Dynamically, this is certainly one of the more inept cars on the market. The steering is frictionless and void of feedback on center, vague off-center and downright enigmatic at the limit. The steering wheel practically waltzes with torque steer if you put the power down in a corner. The Sebring Limited has reasonable road holding, thanks to its 18-inch tires, but even small bumps can induce suspension-pumping body motions that can oscillate to major whoops with little provocation and send the car off course. This is purely the result of the top mechanism's barbell weight situated high in the structure.
But none of that is what really bugs me. What really bugs me is the harsh, juddering reverberations coming up through the chassis from the suspension. Good lord. What, were they out of bushings that day?

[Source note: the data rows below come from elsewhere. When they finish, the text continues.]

/-- ★ **a common dart precedes `da` in `G ∪ {h₁, h₂}` iff it precedes `dc` in `G`** (the block of `h₁` and `dc = dPlus` occupy the same slot).
[cite: BollobasRiordan2006, Ch. 7 §7.2.2 p. 168 (the boundary cycle); KhristoforovSmirnov2021, §1.2 (arXiv v1 p. 2: marked points in cyclic order)] -/
theorem dpos_lt_da_iff {d : Site 2 × Site 2} (hd : d ∈ triBdryDarts D₂.verts) (hdh₁ : d.1 ≠ h₁) (hdh₂ : d.1 ≠ h₂) :
    (D₂.rebase₀ T.bz_mem₂.1).dpos d < (D₂.rebase₀ T.bz_mem₂.1).dpos (slideA h₁ r₁) ↔ (D₀.rebase₀ T.bz_mem).dpos d < (D₀.rebase₀ T.bz_mem).dpos (dartC h₂ r₂) := by
  have hd₁ : d ∈ triBdryDarts D₁.verts := mem_bdry₁_of_common (D' := D₂.rebase₀ T.bz_mem₂.1) (D₁ := D₁.rebase₀ T.bz_mem₁.1) T.verts_eq_erase.2 hd hdh₂
  rw [T.dpos_lt_iff₂₁ hd hdh₂ T.da_mem.1 T.h₁_ne_h₂, SlideDarts.da_eq_blk (h := h₁) (r := r₁), T.dc_eq_dPlus]
  exact dpos_lt_blk_iff (D' := D₁.rebase₀ T.bz_mem₁.1) (D₁ := D₀.rebase₀ T.bz_mem) T.slideDarts₁.removableAt T.verts_eq_erase.1 rfl T.bz_mem₁.2
    (by rw [← T.dc_eq_dPlus]; exact T.bz_ne.2) hd₁ hdh₁ 1 (by have := T.one_le₁; have := T.m₁_le; simp; omega)

/-- `dQ` is a boundary dart of `G ∪ {h₁}` and of `G`, with tail off `h₁`. [cite: BollobasRiordan2006, Ch. 7 §7.2.2 p. 168] -/
theorem dQ_mem : slideQ h₂ r₂ m₂ ∈ triBdryDarts D₁.verts ∧ slideQ h₂ r₂ m₂ ∈ triBdryDarts D₀.verts ∧ (slideQ h₂ r₂ m₂).1 ≠ h₁ := by
  have h1 : slideQ h₂ r₂ m₂ ∈ triBdryDarts D₁.verts := by rw [dQ_eq_dPlus, T.verts_eq_erase.2]; exact T.removableAt₂.dPlus_mem_erase
  have hx : (slideQ h₂ r₂ m₂).1 ≠ h₁ := by
    unfold slideQ
    intro e
    have e' : h₂ + triDir (r₂ + (m₂ + 1)) = h₂ + triDir (r₂ + 5) := by rw [T.h₁_eq]; exact e
    have := add_left_cancel (triDir_injective (add_left_cancel e'))
    have := T.m₂_le; omega
  exact ⟨h1, mem_bdry₁_of_common (D' := D₁.rebase₀ T.bz_mem₁.1) (D₁ := D₀.rebase₀ T.bz_mem) T.verts_eq_erase.1 h1 hx, hx⟩

/-- ★ **a common dart precedes `db` in `G ∪ {h₁, h₂}` iff it precedes `dQ` in `G`.** [cite: BollobasRiordan2006, Ch. 7 §7.2.2 p. 168 (the boundary cycle)] -/
theorem dpos_lt_db_iff {d : Site 2 × Site 2} (hd : d ∈ triBdryDarts D₂.verts) (hdh₁ : d.1 ≠ h₁) (hdh₂ : d.1 ≠ h₂) :
    (D₂.rebase₀ T.bz_mem₂.1).dpos d < (D₂.rebase₀ T.bz_mem₂.1).dpos (slideA h₂ r₂) ↔ (D₀.rebase₀ T.bz_mem).dpos d < (D₀.rebase₀ T.bz_mem).dpos (slideQ h₂ r₂ m₂) := by
  have hd₁ : d ∈ triBdryDarts D₁.verts := mem_bdry₁_of_common (D' := D₂.rebase₀ T.bz_mem₂.1) (D₁ := D₁.rebase₀ T.bz_mem₁.1) T.verts_eq_erase.2 hd hdh₂
  rw [SlideDarts.da_eq_blk (h := h₂) (r := r₂), dpos_lt_blk_iff (D' := D₂.rebase₀ T.bz_mem₂.1) (D₁ := D₁.rebase₀ T.bz_mem₁.1) T.removableAt₂ T.verts_eq_erase.2 rfl T.bz_mem₂.2.1
    (by rw [← dQ_eq_dPlus]; exact T.bz_ne.1) hd hdh₂ 1 (by have := T.one_le₂; have := T.m₂_le; simp; omega), ← dQ_eq_dPlus]
  exact T.dpos_lt_iff₁₀ hd₁ hdh₁ T.dQ_mem.1 T.dQ_mem.2.2

/-! ## §3 The five new darts are markable -/

/-- ★ `dQ` is markable in `G` (the walk enters `h₂ + e_{r₂+m₂+1}` from `h₂ + e_{r₂+m₂+2}`, turns at `h₂`, then at `h₂ + e_{r₂+m₂}`). [cite: BollobasRiordan2006, Ch. 7 §7.2.2 p. 169] -/
theorem isMarkable_dQ : IsMarkable D₀.verts (slideQ h₂ r₂ m₂) := by
  have hm := T.m₂_le
  set J₀ := r₂ + (m₂ + 1) with hJ₀
  set g := h₂ + triDir J₀ with hg
  have hgm : g ∈ D₀.verts := T.in₂ (m₂ + 1) (by omega) (by omega)
  have e2 : g + triDir (J₀ + 3 + 5) = h₂ + triDir (r₂ + (m₂ + 2)) := by
    rw [show J₀ + 3 + 5 = J₀ + 2 by omega, hg, add_assoc h₂, triDir_add_triDir_add_two, hJ₀, show r₂ + (m₂ + 1) + 1 = r₂ + (m₂ + 2) by omega]
  have e3 : g + triDir (J₀ + 3) = h₂ := by rw [hg, add_triDir_add_triDir_add_three']
  have e4 : g + triDir (J₀ + 3 + 1) = h₂ + triDir (r₂ + m₂) := by
    rw [show J₀ + 3 + 1 = J₀ + 4 by omega, hg, add_triDir_add_triDir_add_four, hJ₀, show r₂ + (m₂ + 1) + 5 = r₂ + m₂ by omega]
  have hmk := isMarkable_of_ring (G := D₀.verts) (g := g) (J₀ + 3) hgm (by rw [e2]; exact T.in₂ (m₂ + 2) (by omega) (by omega)) (by rw [e3]; exact T.notMem₂)
    (by rw [e4]; exact T.out₂ m₂ le_rfl)
  rwa [e4] at hmk

/-- ★ `dc` is markable in `G` (it is the `Q`-dart of the first attachment). [cite: BollobasRiordan2006, Ch. 7 §7.2.2 p. 169] -/
theorem isMarkable_dc : IsMarkable D₀.verts (dartC h₂ r₂) := by rw [T.dc_eq_slideQ]; exact T.slideDarts₁.isMarkable_dQ

/-- ★ `dP` is markable in `G`. [cite: BollobasRiordan2006, Ch. 7 §7.2.2 p. 169] -/
theorem isMarkable_dP : IsMarkable D₀.verts (slideP h₁ r₁) := T.slideDarts₁.isMarkable_dP

/-- ★ `da` is markable in `G ∪ {h₁, h₂}` (the walk enters `h₁` from `h₁ + e_{r₁+5}`, turns at `h₁ + e_{r₁}`, then at `h₁ + e_{r₁+1}`). [cite: BollobasRiordan2006, Ch. 7 §7.2.2 p. 169] -/
theorem isMarkable_da : IsMarkable D₂.verts (slideA h₁ r₁) := by
  have hm := T.m₁_le
  have h1 := T.one_le₁
  have hin : h₁ + triDir (r₁ + 5) ∈ D₂.verts := T.verts_subset.2 (T.verts_subset.1 (T.in₁ 5 (by omega)))
  have h0 : h₁ + triDir (r₁ + 0) ∉ D₂.verts := by
    rw [T.verts₂, Finset.mem_insert, not_or, T.verts₁, Finset.mem_insert, not_or]
    refine ⟨fun e => ?_, fun e => add_triDir_ne h₁ _ e, T.out₁ 0 (Fin.zero_le _)⟩
    rw [T.h₂_eq] at e; have := add_left_cancel (triDir_injective (add_left_cancel e)); omega
  rw [add_zero] at h0
  exact isMarkable_of_ring (G := D₂.verts) (g := h₁) r₁ T.h₁_mem₂ hin h0 (mem_triBdryDarts.1 T.da_mem.1).2.1

/-- `db` is a dart of `∂(G ∪ {h₁, h₂})`. [cite: BollobasRiordan2006, Ch. 7 §7.2.2 p. 168] -/
theorem db_mem : slideA h₂ r₂ ∈ triBdryDarts D₂.verts :=
  mem_triBdryDarts.2 ⟨T.h₂_mem₂, T.removableAt₂.out (t := 1) (by have := T.one_le₂; have := T.m₂_le; simp; omega), triGraph_adj_add_triDir _ _⟩

/-- ★ `db` is markable in `G ∪ {h₁, h₂}` (the walk enters `h₂` from `h₁`, turns at `h₂ + e_{r₂}`, then at `h₂ + e_{r₂+1}`). [cite: BollobasRiordan2006, Ch. 7 §7.2.2 p. 169] -/
theorem isMarkable_db : IsMarkable D₂.verts (slideA h₂ r₂) := by
  have R := T.removableAt₂
  have h0 := R.out (t := 0) (by have := T.m₂_le; simp only [Fin.val_zero]; omega)
  rw [add_zero] at h0
  exact isMarkable_of_ring (G := D₂.verts) (g := h₂) r₂ T.h₂_mem₂ (by rw [T.h₁_eq]; exact T.h₁_mem₂) h0 (mem_triBdryDarts.1 T.db_mem).2.1

/-! ## §4 Positions in `G`: the marks `dP < dc < dQ` are consecutive among the common marks -/

omit T in
/-- the successor of a boundary dart advances the position by one unless it returns to the base. [cite: BollobasRiordan2006, Ch. 7 §7.2.2 p. 168 (the boundary is one cycle); lane plumbing] -/
theorem dpos_succ_eq_add_one (E : TriMarkedDomain 0) {d : Site 2 × Site 2} (hd : d ∈ triBdryDarts E.verts) (hne : triBdrySucc E.verts d ≠ E.base) :
    E.dpos (triBdrySucc E.verts d) = E.dpos d + 1 := by
  have h := E.dpos_succ hd
  rcases Nat.lt_or_ge (E.dpos d + 1) #(triBdryDarts E.verts) with h1 | h1
  · rw [h, Nat.mod_eq_of_lt h1]
  · exfalso
    have hlt := E.dpos_lt hd
    have e : E.dpos d + 1 = #(triBdryDarts E.verts) := by omega
    have h0 : E.dpos (triBdrySucc E.verts d) = 0 := by rw [h, e, Nat.mod_self]
    apply hne
    have := E.iter_dpos (triBdrySucc_mem hd)
    rw [h0, triBdryIter_zero] at this
    exact this.symm

omit T in
/-- positions are injective on the boundary darts. [cite: BollobasRiordan2006, Ch. 7 §7.2.2 p. 168; lane plumbing] -/
theorem eq_of_dpos_eq (E : TriMarkedDomain 0) {d d' : Site 2 × Site 2} (hd : d ∈ triBdryDarts E.verts) (hd' : d' ∈ triBdryDarts E.verts) (e : E.dpos d = E.dpos d') :
    d = d' := by
  rw [← E.iter_dpos hd, ← E.iter_dpos hd', e]

/-- the darts `(h₂ + e_{r₂+t}, h₂)`, `m₂ < t ≤ 4`, of the contact arc of `h₂` are boundary darts of `G` and of `G ∪ {h₁}`. [cite: BollobasRiordan2006, Ch. 7 §7.2.2 p. 168] -/
theorem nw₂_mem {t : Fin 6} (ht : m₂ < t) (ht5 : t ≠ 5) : RemovableAt.nw h₂ r₂ t ∈ triBdryDarts D₀.verts ∧ RemovableAt.nw h₂ r₂ t ∈ triBdryDarts D₁.verts := by
  have hg : h₂ + triDir (r₂ + t) ∈ D₀.verts := T.in₂ t ht ht5
  have hadj : triGraph.Adj (h₂ + triDir (r₂ + t)) h₂ := by
    have := triGraph_adj_add_triDir (h₂ + triDir (r₂ + t)) (r₂ + t + 3)
    rwa [add_triDir_add_triDir_add_three'] at this
  exact ⟨mem_triBdryDarts.2 ⟨hg, T.notMem₂, hadj⟩, mem_triBdryDarts.2 ⟨T.verts_subset.1 hg, T.h₂_notMem₁, hadj⟩⟩

/-- the contact-arc darts of `h₂` are not `dMinus` of `h₁` (their head is `h₂`). [cite: BollobasRiordan2006, Ch. 7 §7.2.2 p. 168; lane plumbing] -/
theorem nw₂_ne_dMinus (t : Fin 6) : RemovableAt.nw h₂ r₂ t ≠ RemovableAt.dMinus h₁ r₁ := by
  intro e
  have e2 := congrArg Prod.snd e
  simp only [RemovableAt.nw, RemovableAt.dMinus] at e2
  rw [T.h₂_eq] at e2
  have := triDir_injective (add_left_cancel e2)
  have := T.m₁_le; omega

/-- ★ **in `G` the contact-arc darts of `h₂` are consecutive**: `succ (nw t) = nw (t − 1)` for `m₂ + 1 < t ≤ 4`. [cite: BollobasRiordan2006, Ch. 7 §7.2.2 p. 168 (the anticlockwise walk)] -/
theorem succ_nw₂ {t : Fin 6} (ht : m₂ + 1 < t) (ht5 : t ≠ 5) : triBdrySucc D₀.verts (RemovableAt.nw h₂ r₂ t) = RemovableAt.nw h₂ r₂ (t + 5) := by
  have hm := T.m₂_le
  rw [T.verts_eq_erase.1, T.slideDarts₁.removableAt.succ_erase_eq (T.nw₂_mem (by omega) ht5).2 (T.nw₂_ne_dMinus t), T.verts_eq_erase.2]
  exact T.removableAt₂.succ_erase_nw (by omega)

/-- ★ … and the last one is followed by `dQ`. [cite: BollobasRiordan2006, Ch. 7 §7.2.2 p. 168 (the anticlockwise walk)] -/
theorem succ_nw₂_last : triBdrySucc D₀.verts (RemovableAt.nw h₂ r₂ (m₂ + 1)) = slideQ h₂ r₂ m₂ := by
  have hm := T.m₂_le
  rw [T.verts_eq_erase.1, T.slideDarts₁.removableAt.succ_erase_eq (T.nw₂_mem (by omega) (by omega)).2 (T.nw₂_ne_dMinus _), T.verts_eq_erase.2, dQ_eq_dPlus]
  exact T.removableAt₂.succ_erase_nw_last

omit T in
/-- `dc = nw h₂ r₂ 4`. [cite: BollobasRiordan2006, Ch. 7 §7.2.2 p. 168; lane plumbing] -/
theorem dc_eq_nw : dartC h₂ r₂ = RemovableAt.nw h₂ r₂ 4 := rfl

/-- ★★ **`dc < dQ` in `G`, with no dart between them other than the contact-arc darts of `h₂`**: a dart with head off `h₂`, other than `dQ`, precedes `dQ` iff it precedes `dc`.
[cite: BollobasRiordan2006, Ch. 7 §7.2.2 p. 168 (the boundary cycle); KhristoforovSmirnov2021, §1.2 (arXiv v1 p. 2: marked points in cyclic order)] -/
theorem dpos_dc_dQ : (D₀.rebase₀ T.bz_mem).dpos (dartC h₂ r₂) < (D₀.rebase₀ T.bz_mem).dpos (slideQ h₂ r₂ m₂) ∧
    ∀ d ∈ triBdryDarts D₀.verts, d.2 ≠ h₂ → d ≠ slideQ h₂ r₂ m₂ →
      ((D₀.rebase₀ T.bz_mem).dpos d < (D₀.rebase₀ T.bz_mem).dpos (slideQ h₂ r₂ m₂) ↔ (D₀.rebase₀ T.bz_mem).dpos d < (D₀.rebase₀ T.bz_mem).dpos (dartC h₂ r₂)) := by
  set E := D₀.rebase₀ T.bz_mem with hE
  have hm := T.m₂_le
  have h1 := T.one_le₂
  have hV : E.verts = D₀.verts := rfl
  have hb : E.base = bz := rfl
  have hne : ∀ t : Fin 6, RemovableAt.nw h₂ r₂ t ≠ E.base := fun t e => T.bz_snd.2 (by rw [← hb, ← e]; rfl)
  have hneQ : slideQ h₂ r₂ m₂ ≠ E.base := fun e => T.bz_ne.1 (by rw [← hb, e])
  have hmem : ∀ t : Fin 6, m₂ < t → t ≠ 5 → RemovableAt.nw h₂ r₂ t ∈ triBdryDarts E.verts := fun t ht ht5 => (T.nw₂_mem ht ht5).1
  have hQm : slideQ h₂ r₂ m₂ ∈ triBdryDarts E.verts := T.dQ_mem.2.1
  -- the chain of positions
  have step : ∀ t : Fin 6, m₂ + 1 < t → t ≠ 5 → E.dpos (RemovableAt.nw h₂ r₂ (t + 5)) = E.dpos (RemovableAt.nw h₂ r₂ t) + 1 := by
    intro t ht ht5
    rw [← T.succ_nw₂ ht ht5]
    exact dpos_succ_eq_add_one E (hmem t (by omega) ht5) (by rw [hV, T.succ_nw₂ ht ht5]; exact hne _)
  have last : E.dpos (slideQ h₂ r₂ m₂) = E.dpos (RemovableAt.nw h₂ r₂ (m₂ + 1)) + 1 := by
    rw [← T.succ_nw₂_last]
    exact dpos_succ_eq_add_one E (hmem _ (by omega) (by omega)) (by rw [hV, T.succ_nw₂_last]; exact hneQ)
  have hinj : ∀ d : Site 2 × Site 2, d ∈ triBdryDarts D₀.verts → d.2 ≠ h₂ → ∀ t : Fin 6, m₂ < t → t ≠ 5 → E.dpos d ≠ E.dpos (RemovableAt.nw h₂ r₂ t) := by
    intro d hd hd2 t ht ht5 e
    exact hd2 (by rw [eq_of_dpos_eq E hd (hmem t ht ht5) e]; rfl)
  rw [dc_eq_nw]
  rcases (show m₂ = 1 ∨ m₂ = 2 by omega) with hm1 | hm2
  · -- `dc = nw 4 → nw 3 → nw 2 → dQ`
    have s4 := step 4 (by rw [hm1]; decide) (by decide)
    have s3 := step 3 (by rw [hm1]; decide) (by decide)
    rw [show (4 : Fin 6) + 5 = 3 by decide] at s4
    rw [show (3 : Fin 6) + 5 = 2 by decide] at s3
    rw [show m₂ + 1 = 2 by rw [hm1]; decide] at last
    refine ⟨by omega, fun d hd hd2 hdQ => ?_⟩
    have n4 := hinj d hd hd2 4 (by rw [hm1]; decide) (by decide)
    have n3 := hinj d hd hd2 3 (by rw [hm1]; decide) (by decide)
    have n2 := hinj d hd hd2 2 (by rw [hm1]; decide) (by decide)
    have nQ : E.dpos d ≠ E.dpos (slideQ h₂ r₂ m₂) := fun e => hdQ (eq_of_dpos_eq E hd hQm e)
    omega
  · -- `dc = nw 4 → nw 3 → dQ`
    have s4 := step 4 (by rw [hm2]; decide) (by decide)
    rw [show (4 : Fin 6) + 5 = 3 by decide] at s4
    rw [show m₂ + 1 = 3 by rw [hm2]; decide] at last
    refine ⟨by omega, fun d hd hd2 hdQ => ?_⟩
    have n4 := hinj d hd hd2 4 (by rw [hm2]; decide) (by decide)
    have n3 := hinj d hd hd2 3 (by rw [hm2]; decide) (by decide)
    have nQ : E.dpos d ≠ E.dpos (slideQ h₂ r₂ m₂) := fun e => hdQ (eq_of_dpos_eq E hd hQm e)
    omega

The one bright spot is that the Karmann retractable hardtop mechanism works just fine (though production is being slow-walked while niggling final-fit problems are resolved). A press of a button separates the top panels and levitates them behind the rear seats. The ample trunk space is then not so ample, but Chrysler says you can get in two sets of golf clubs. Vacationers should have no trouble getting their hula girl lamps and coconut monkeys back to the airport in Honolulu.
You might imagine Chrysler execs pulling their hair out at such a review, but I rather guess the mood is more of resignation, and recognition. They know. Under DaimlerChrysler management, Chrysler was savagely abused and cost-cut to the bone and it shows in their products' under-engineered clunkiness, their deprived plastic interiors and mail-it-in mediocrity.
Nardelli has a conspicuous record of knowing nothing about the car business. It's a lot harder than selling Weber grills and Sawzalls, and the learning curve is more like Half Dome. Wisdom begins with knowing the difference between a good car and a bad car. The Sebring Convertible can help.